Now that the poet has awakened, his audience also appears to be such simple-minded people. They have often described him as the finder of life, of nature. But he obviously says the same thing about the characters in his dramas that his professor Rubek says about his busts: "There is something suspicious, something hidden in and behind these busts - something secret that people cannot see. - Only I can see it. And that gives me such pleasure inside. - From the outside they show that "striking resemblance, as it is called, and people stand there open-mouthed and amazed - but in their deepest depths they are honorable, righteous horse faces and stubborn donkey snouts and droopy-eared, low-faced dog skulls and fattened pig heads, - and stupid, brutal ox heads are also among them." Like the simple-minded deaconess who knows neither reality nor creation, people were always talking about the peace of life and poetry when they spoke of Ibsen's creations. But the poet, who has awakened from the dead, knows that there is no such "Pax vobiscum". His tragic feelings are mixed with the mocking laughter at his audience, which stands at the level of judgment of his
deaconess. It takes full measure of "these dear animals", which "man has made a mess of in his own image, and which in turn have made a mess of man.
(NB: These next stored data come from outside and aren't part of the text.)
import Summits.HodgeConjecture.HodgeConjecture.Theses.GenericDivisibility
import Literature.AlgebraicGeometry.HodgeTheory.SupportedClassesHodgeConiveauHolds
import Literature.AlgebraicGeometry.HodgeTheory.SupportedClassesRationalProofs
import Literature.AlgebraicGeometry.HodgeTheory.RationalLatticeIntegral
import Literature.AlgebraicGeometry.HodgeTheory.IntegralClassesCountable
import Literature.AlgebraicGeometry.HodgeTheory.HypersurfaceHodgeFiltrationProofs
import Literature.AlgebraicGeometry.HodgeTheory.HodgeFiltrationModels
import Literature.AlgebraicGeometry.HodgeTheory.ComplexConjugationHolds
import Literature.AlgebraicGeometry.Motives.SmoothHypersurfaceExistenceProofs

/-!
# `HodgeClassesGenericallyDivisible` (C1, stmt-HodgeConjecture-18466) · Negative · the Hodge-type hypothesis

Negative knowledge for the crux `GenericDivisibility.HodgeClassesGenericallyDivisible` (route
GenericDivisibility, rank 2), from the standing disprover's work file
`Cruxes/HodgeClassesGenericallyDivisible/Disproof.lean` (§(a), hypothesis `IsOfHodgeType`):

* `not_forall_integral_middle_class_coniveau_one` — UNCONDITIONALLY, it is false that every integral
  middle-degree class on every smooth projective complex `2p`-fold has complexification of coniveau
  `≥ 1` (`supportedClasses X (2p) 1`): on a smooth quartic surface `Y ⊂ ℙ³_ℂ`
  (`exists_isSmoothHypersurface_holds`) there is a non-zero class of type `(0,2)`
  (`Voisin2003_hypersurface_hodgePQ_zero_ne_bot_holds`, Griffiths' residue form), integral classes
  span `H²(Y(ℂ); ℂ)` over `ℂ` (`span_isRationalClass_eq_top_of_isSmoothProjective_holds` +
  `IsRationalClass.exists_nsmul_isIntegralClass`), and a class of type `(0,2)` supported in
  codimension `≥ 1` vanishes (Grothendieck 1969 / Deligne Hodge III Cor. 8.2.8, the tree's theorem
  `Grothendieck1969_supportedClasses_le_hodgeConiveau_holds`).  So the Hodge-type hypothesis of the
  census's generic-vanishing strengthening `MiddleIntegralHodgeConiveauOne` is load-bearing.
* `hodgeClassesGenericallyDivisible_withoutHodgeType_false_of_bounded` — GRANTED THE ROUTE'S OWN
  HODGE-FREE CRUX C2 (`GenericDivisibilityBounded`, item 18467), the crux C1 with its hypothesis
  `IsOfHodgeType … p p` deleted is false: C1-without-Hodge-type feeds every integral middle class
  into C2, which returns coniveau `≥ 1` for all of them, contradicting the first theorem.  Equivalently
  `¬ (C1-without-Hodge-type ∧ C2)` unconditionally: any proof of C1 compatible with the route must
  use the Hodge type of `z` (at `p = 1`, C1 is exactly the integral Lefschetz `(1,1)` theorem).
Refuter seat refuter-cdisprove-stmt-HodgeConjecture-18466-0 (cdisprove cycle 1), 2026-08-17.
-/

noncomputable section

-- The mandated namespace `Summit.<P>.<Sub>.Theorems.…` repeats `HodgeConjecture` (single-conjunct summit).
set_option linter.dupNamespace false

namespace Summit.HodgeConjecture.HodgeConjecture.Theorems.HodgeClassesGenericallyDivisible.Negative.HodgeType

open CategoryTheory AlgebraicGeometry
open Literature.AlgebraicGeometry.Motives Literature.AlgebraicGeometry.HodgeTheory
  Literature.AlgebraicTopology.SingularHomology
open Summit.HodgeConjecture.HodgeConjecture.Theses.GenericDivisibility (GenericDivisibilityBounded)

/-- **A smooth projective surface with a non-zero class of type `(0,2)`**: a smooth quartic
`Y ⊂ ℙ³_ℂ` (Hartshorne II Ex. 8.20.2; `exists_isSmoothHypersurface_holds`) has `H^{0,2} ≠ 0` in
every Hodge model (Voisin II §6.1.3 / Cor. 6.12: the residue form; the tree's
`Voisin2003_hypersurface_hodgePQ_zero_ne_bot_holds`), and the pull-back to the model is onto
(`HodgeModel.pullback_surjective`). [cite: VoisinHodgeII2003, §6.1.3 and Cor. 6.12]
[cite: Hartshorne1977, II Example 8.20.2] -/
theorem exists_surface_class_zero_two_ne_zero :
    ∃ Y : SchemeOver ℂ, IsSmoothProjective 2 Y ∧
      ∃ c : complexBetti Y 2, IsOfHodgeType 2 Y 2 0 2 c ∧ c ≠ 0 := by
  obtain ⟨Y, hY⟩ :=
    exists_isSmoothHypersurface_holds.{0}.complex (n := 2) (d := 4) (by norm_num) (by norm_num)
  obtain ⟨A⟩ := nonempty_hodgeModel_holds hY.1
  have hne : A.hodgePQ 2 0 2 ≠ ⊥ :=
    Voisin2003_hypersurface_hodgePQ_zero_ne_bot_holds 2 4 (by norm_num) (by norm_num) Y hY A
  obtain ⟨w, hw, hw0⟩ := (Submodule.ne_bot_iff _).1 hne
  obtain ⟨c, hc⟩ := A.pullback_surjective 2 w
  refine ⟨Y, hY.1, c, ⟨A, by rw [hc]; exact hw⟩, fun h0 ↦ hw0 ?_⟩
  rw [← hc, h0, map_zero]

/-- **Not every integral middle-degree class has coniveau `≥ 1`** (unconditional): the statement
"for every `p ≥ 1`, every smooth projective complex `2p`-fold `X` and every `z ∈ H²ᵖ(X(ℂ); ℤ)`,
`z ⊗ 1 ∈ N¹H²ᵖ(X(ℂ); ℂ) = supportedClasses X (2p) 1`" is false.  Witness `p = 1` and the quartic
surface of `exists_surface_class_zero_two_ne_zero`: integral classes span `H²(Y(ℂ); ℂ)` (every
class is a combination of rational ones, `span_isRationalClass_eq_top_of_isSmoothProjective_holds`,
and a rational class has an integral multiple, `IsRationalClass.exists_nsmul_isIntegralClass`), so
`N¹H² = H²`, whereas a non-zero `(0,2)`-class is never supported in codimension `≥ 1`
(Grothendieck's remark from Deligne's Cor. 8.2.8, `Grothendieck1969_supportedClasses_le_hodgeConiveau_holds`).
[cite: GrothendieckTopology1969, p. 300] [cite: DeligneHodgeIII1974, Cor. 8.2.8]
[cite: VoisinHodgeI2002, §7.1.1] -/
theorem not_forall_integral_middle_class_coniveau_one :
    ¬ (∀ ⦃p : ℕ⦄ ⦃X : SchemeOver ℂ⦄, 1 ≤ p → IsSmoothProjective (2 * p) X →
        ∀ z : singularCohomology ℤ ℤ (ComplexPoints X) (2 * p),
          singularCohomology.ringChange (Int.castRingHom ℂ) (ComplexPoints X) (2 * p) z ∈
            supportedClasses X (2 * p) 1) := by
  intro h
  obtain ⟨Y, hY, c, hc, hc0⟩ := exists_surface_class_zero_two_ne_zero
  have h1 : ∀ z : singularCohomology ℤ ℤ (ComplexPoints Y) 2,
      singularCohomology.ringChange (Int.castRingHom ℂ) (ComplexPoints Y) 2 z ∈
        supportedClasses Y 2 1 :=
    fun z ↦ h (p := 1) le_rfl hY z
  -- every class of `H²(Y(ℂ); ℂ)` has coniveau `≥ 1`
  have htop : supportedClasses Y 2 1 = ⊤ := by
    refine eq_top_iff.2 ?_
    rw [← span_isRationalClass_eq_top_of_isSmoothProjective_holds 2 Y hY 2]
    refine Submodule.span_le.2 fun a ha ↦ ?_
    obtain ⟨N, hN, hNa⟩ := IsRationalClass.exists_nsmul_isIntegralClass hY ha
    obtain ⟨z, hz⟩ := (isIntegralClass_iff_mem_range_ringChange _).1 hNa
    have hmem : (N : ℂ) • a ∈ supportedClasses Y 2 1 := hz ▸ h1 z
    have hNa' : a = (N : ℂ)⁻¹ • ((N : ℂ) • a) := by
      rw [smul_smul, inv_mul_cancel₀ (by exact_mod_cast hN.ne'), one_smul]
    rw [SetLike.mem_coe, hNa']
    exact Submodule.smul_mem _ _ hmem
  exact hc0 (Grothendieck1969_supportedClasses_le_hodgeConiveau_holds.eq_zero_of_isOfHodgeType hY
    (show 0 + 2 = 2 from rfl) (Or.inl Nat.one_pos) (htop ▸ Submodule.mem_top) hc)

/-- **Granted the route's Hodge-free crux C2, the crux C1 WITHOUT its Hodge-type hypothesis is
false.**  The negated statement is `HodgeClassesGenericallyDivisible` with the hypothesis
`IsOfHodgeType (2p) X (2p) p p (z ⊗ 1)` deleted (everything else verbatim): every integral
middle-degree class would be `m`-divisible on a non-empty Zariski open for every `m ≥ 1`, hence
(C2 = `GenericDivisibilityBounded`) of coniveau `≥ 1`, contradicting
`not_forall_integral_middle_class_coniveau_one`.  Equivalently, unconditionally,
`¬ (C1-without-Hodge-type ∧ C2)`: inside this route the Hodge type of `z` is load-bearing (at
`p = 1` C1 is the integral Lefschetz `(1,1)` theorem and nothing less).
[cite: GrothendieckTopology1969, p. 300] [cite: VoisinHodgeI2002, Thm. 11.30] -/
theorem hodgeClassesGenericallyDivisible_withoutHodgeType_false_of_bounded
    (h2 : GenericDivisibilityBounded) :
    ¬ (∀ ⦃p : ℕ⦄ ⦃X : SchemeOver ℂ⦄, 1 ≤ p → IsSmoothProjective (2 * p) X →
        ∀ z : singularCohomology ℤ ℤ (ComplexPoints X) (2 * p),
          ∀ m : ℕ, 1 ≤ m → ∃ Z : Set X.left, IsClosed Z ∧ Z ≠ Set.univ ∧
            ∃ y : singularCohomology ℤ ℤ (complexPointsCompl X Z) (2 * p),
              m • y = singularCohomology.map ℤ ℤ
                (⟨Subtype.val, continuous_subtype_val⟩ :
                  C(complexPointsCompl X Z, ComplexPoints X)) (2 * p) z) := by
  intro h
  exact not_forall_integral_middle_class_coniveau_one fun _ _ hp hX z ↦ h2 hp hX z (h hp hX z)

end Summit.HodgeConjecture.HodgeConjecture.Theorems.HodgeClassesGenericallyDivisible.Negative.HodgeType

end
And these deceitful works of art are now being ordered from me by the bourgeois, solvent people. And buy them in good faith - and at high prices. Weigh them up with gold, as they say."
Ibsen seems to divide people into three genders. Into the innocent children of nature, who enjoy life to the full; into the creatives, who die to life because they want to transcend it; and into the art lovers and dreamers of reality, who in their lack of judgment rave about the mingling of creation with nature. He regards the first sex with melancholy; in the second he sees the comrades of his own tragic destiny; he sneers at the third.
The life of the creator is a tragedy for him when he looks at himself, a comedy when he looks at those who accept his "dear pets" for creatures like works of eternal nature itself.